PROBLEM REQUIREMENTS –
Nothing outside the stretch is wanted. Repeat exactly the lines of the listing below from the one that contains "have hL : hodge2" through the one that contains "## Appendix (gen", both ends included.

TASK INPUTS –
+++++
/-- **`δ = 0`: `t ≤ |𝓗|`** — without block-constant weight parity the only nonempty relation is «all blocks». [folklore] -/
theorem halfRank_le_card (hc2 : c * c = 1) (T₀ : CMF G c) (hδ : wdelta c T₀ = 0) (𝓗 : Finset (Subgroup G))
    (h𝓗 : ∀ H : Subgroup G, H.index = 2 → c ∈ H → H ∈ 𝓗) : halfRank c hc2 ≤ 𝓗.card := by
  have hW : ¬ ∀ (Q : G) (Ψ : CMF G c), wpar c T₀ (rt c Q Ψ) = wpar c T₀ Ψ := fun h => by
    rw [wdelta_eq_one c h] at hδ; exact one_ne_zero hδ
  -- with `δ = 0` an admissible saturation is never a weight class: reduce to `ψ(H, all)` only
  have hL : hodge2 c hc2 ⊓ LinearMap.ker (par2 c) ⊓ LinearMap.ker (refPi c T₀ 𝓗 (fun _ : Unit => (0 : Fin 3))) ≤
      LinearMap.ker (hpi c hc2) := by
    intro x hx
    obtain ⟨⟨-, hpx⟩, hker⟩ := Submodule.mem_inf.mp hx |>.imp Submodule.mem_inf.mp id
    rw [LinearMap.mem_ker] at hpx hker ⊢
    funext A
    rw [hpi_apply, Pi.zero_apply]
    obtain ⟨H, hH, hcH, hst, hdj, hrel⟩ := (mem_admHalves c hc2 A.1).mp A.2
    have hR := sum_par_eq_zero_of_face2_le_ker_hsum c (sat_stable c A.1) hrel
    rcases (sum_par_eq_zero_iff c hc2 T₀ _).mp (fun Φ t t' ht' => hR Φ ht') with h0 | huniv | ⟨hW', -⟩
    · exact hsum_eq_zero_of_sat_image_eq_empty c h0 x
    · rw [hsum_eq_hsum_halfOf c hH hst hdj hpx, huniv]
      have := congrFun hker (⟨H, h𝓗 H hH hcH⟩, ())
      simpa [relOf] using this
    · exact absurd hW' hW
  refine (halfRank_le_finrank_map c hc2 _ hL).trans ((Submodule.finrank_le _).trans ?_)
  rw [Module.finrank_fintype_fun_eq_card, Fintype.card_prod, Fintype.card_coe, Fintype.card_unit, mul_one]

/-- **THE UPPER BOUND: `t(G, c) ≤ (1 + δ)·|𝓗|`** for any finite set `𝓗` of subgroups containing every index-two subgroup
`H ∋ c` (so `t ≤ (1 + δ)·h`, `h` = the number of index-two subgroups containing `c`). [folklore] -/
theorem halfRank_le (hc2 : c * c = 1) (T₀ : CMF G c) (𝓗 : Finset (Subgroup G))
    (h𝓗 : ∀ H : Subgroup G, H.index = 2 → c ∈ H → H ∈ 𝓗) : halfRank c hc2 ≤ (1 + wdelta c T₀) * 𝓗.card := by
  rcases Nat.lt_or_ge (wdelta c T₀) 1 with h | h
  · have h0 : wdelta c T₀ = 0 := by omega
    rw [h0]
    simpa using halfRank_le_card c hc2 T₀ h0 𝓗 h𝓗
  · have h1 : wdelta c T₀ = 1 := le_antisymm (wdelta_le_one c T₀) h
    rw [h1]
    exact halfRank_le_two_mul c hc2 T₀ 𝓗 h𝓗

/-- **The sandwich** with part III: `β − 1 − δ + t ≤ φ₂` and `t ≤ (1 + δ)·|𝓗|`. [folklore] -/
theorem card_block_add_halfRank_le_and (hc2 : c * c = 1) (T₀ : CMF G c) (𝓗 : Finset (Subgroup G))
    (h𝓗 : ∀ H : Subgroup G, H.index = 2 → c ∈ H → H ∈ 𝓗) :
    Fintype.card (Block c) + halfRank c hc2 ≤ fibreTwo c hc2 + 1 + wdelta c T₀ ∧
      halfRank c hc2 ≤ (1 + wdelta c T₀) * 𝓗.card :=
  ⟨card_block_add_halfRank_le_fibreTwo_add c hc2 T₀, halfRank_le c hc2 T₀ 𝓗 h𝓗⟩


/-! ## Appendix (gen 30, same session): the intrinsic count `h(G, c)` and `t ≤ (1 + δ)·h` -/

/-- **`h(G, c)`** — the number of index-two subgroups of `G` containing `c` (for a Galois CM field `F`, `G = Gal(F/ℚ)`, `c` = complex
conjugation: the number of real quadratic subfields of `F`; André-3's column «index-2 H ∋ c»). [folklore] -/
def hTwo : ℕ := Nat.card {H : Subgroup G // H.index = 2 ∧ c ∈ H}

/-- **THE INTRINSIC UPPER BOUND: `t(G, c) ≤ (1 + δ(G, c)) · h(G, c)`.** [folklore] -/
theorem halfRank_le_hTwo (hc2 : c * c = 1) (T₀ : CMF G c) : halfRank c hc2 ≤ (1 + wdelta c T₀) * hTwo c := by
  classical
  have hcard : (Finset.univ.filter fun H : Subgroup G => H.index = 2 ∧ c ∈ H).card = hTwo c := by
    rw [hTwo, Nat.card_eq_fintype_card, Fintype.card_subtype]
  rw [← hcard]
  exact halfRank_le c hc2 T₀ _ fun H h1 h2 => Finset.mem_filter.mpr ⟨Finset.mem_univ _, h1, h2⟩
+++++
OUTPUT BELOW –
  have hL : hodge2 c hc2 ⊓ LinearMap.ker (par2 c) ⊓ LinearMap.ker (refPi c T₀ 𝓗 (fun _ : Unit => (0 : Fin 3))) ≤
      LinearMap.ker (hpi c hc2) := by
    intro x hx
    obtain ⟨⟨-, hpx⟩, hker⟩ := Submodule.mem_inf.mp hx |>.imp Submodule.mem_inf.mp id
    rw [LinearMap.mem_ker] at hpx hker ⊢
    funext A
    rw [hpi_apply, Pi.zero_apply]
    obtain ⟨H, hH, hcH, hst, hdj, hrel⟩ := (mem_admHalves c hc2 A.1).mp A.2
    have hR := sum_par_eq_zero_of_face2_le_ker_hsum c (sat_stable c A.1) hrel
    rcases (sum_par_eq_zero_iff c hc2 T₀ _).mp (fun Φ t t' ht' => hR Φ ht') with h0 | huniv | ⟨hW', -⟩
    · exact hsum_eq_zero_of_sat_image_eq_empty c h0 x
    · rw [hsum_eq_hsum_halfOf c hH hst hdj hpx, huniv]
      have := congrFun hker (⟨H, h𝓗 H hH hcH⟩, ())
      simpa [relOf] using this
    · exact absurd hW' hW
  refine (halfRank_le_finrank_map c hc2 _ hL).trans ((Submodule.finrank_le _).trans ?_)
  rw [Module.finrank_fintype_fun_eq_card, Fintype.card_prod, Fintype.card_coe, Fintype.card_unit, mul_one]

/-- **THE UPPER BOUND: `t(G, c) ≤ (1 + δ)·|𝓗|`** for any finite set `𝓗` of subgroups containing every index-two subgroup
`H ∋ c` (so `t ≤ (1 + δ)·h`, `h` = the number of index-two subgroups containing `c`). [folklore] -/
theorem halfRank_le (hc2 : c * c = 1) (T₀ : CMF G c) (𝓗 : Finset (Subgroup G))
    (h𝓗 : ∀ H : Subgroup G, H.index = 2 → c ∈ H → H ∈ 𝓗) : halfRank c hc2 ≤ (1 + wdelta c T₀) * 𝓗.card := by
  rcases Nat.lt_or_ge (wdelta c T₀) 1 with h | h
  · have h0 : wdelta c T₀ = 0 := by omega
    rw [h0]
    simpa using halfRank_le_card c hc2 T₀ h0 𝓗 h𝓗
  · have h1 : wdelta c T₀ = 1 := le_antisymm (wdelta_le_one c T₀) h
    rw [h1]
    exact halfRank_le_two_mul c hc2 T₀ 𝓗 h𝓗

/-- **The sandwich** with part III: `β − 1 − δ + t ≤ φ₂` and `t ≤ (1 + δ)·|𝓗|`. [folklore] -/
theorem card_block_add_halfRank_le_and (hc2 : c * c = 1) (T₀ : CMF G c) (𝓗 : Finset (Subgroup G))
    (h𝓗 : ∀ H : Subgroup G, H.index = 2 → c ∈ H → H ∈ 𝓗) :
    Fintype.card (Block c) + halfRank c hc2 ≤ fibreTwo c hc2 + 1 + wdelta c T₀ ∧
      halfRank c hc2 ≤ (1 + wdelta c T₀) * 𝓗.card :=
  ⟨card_block_add_halfRank_le_fibreTwo_add c hc2 T₀, halfRank_le c hc2 T₀ 𝓗 h𝓗⟩


/-! ## Appendix (gen 30, same session): the intrinsic count `h(G, c)` and `t ≤ (1 + δ)·h` -/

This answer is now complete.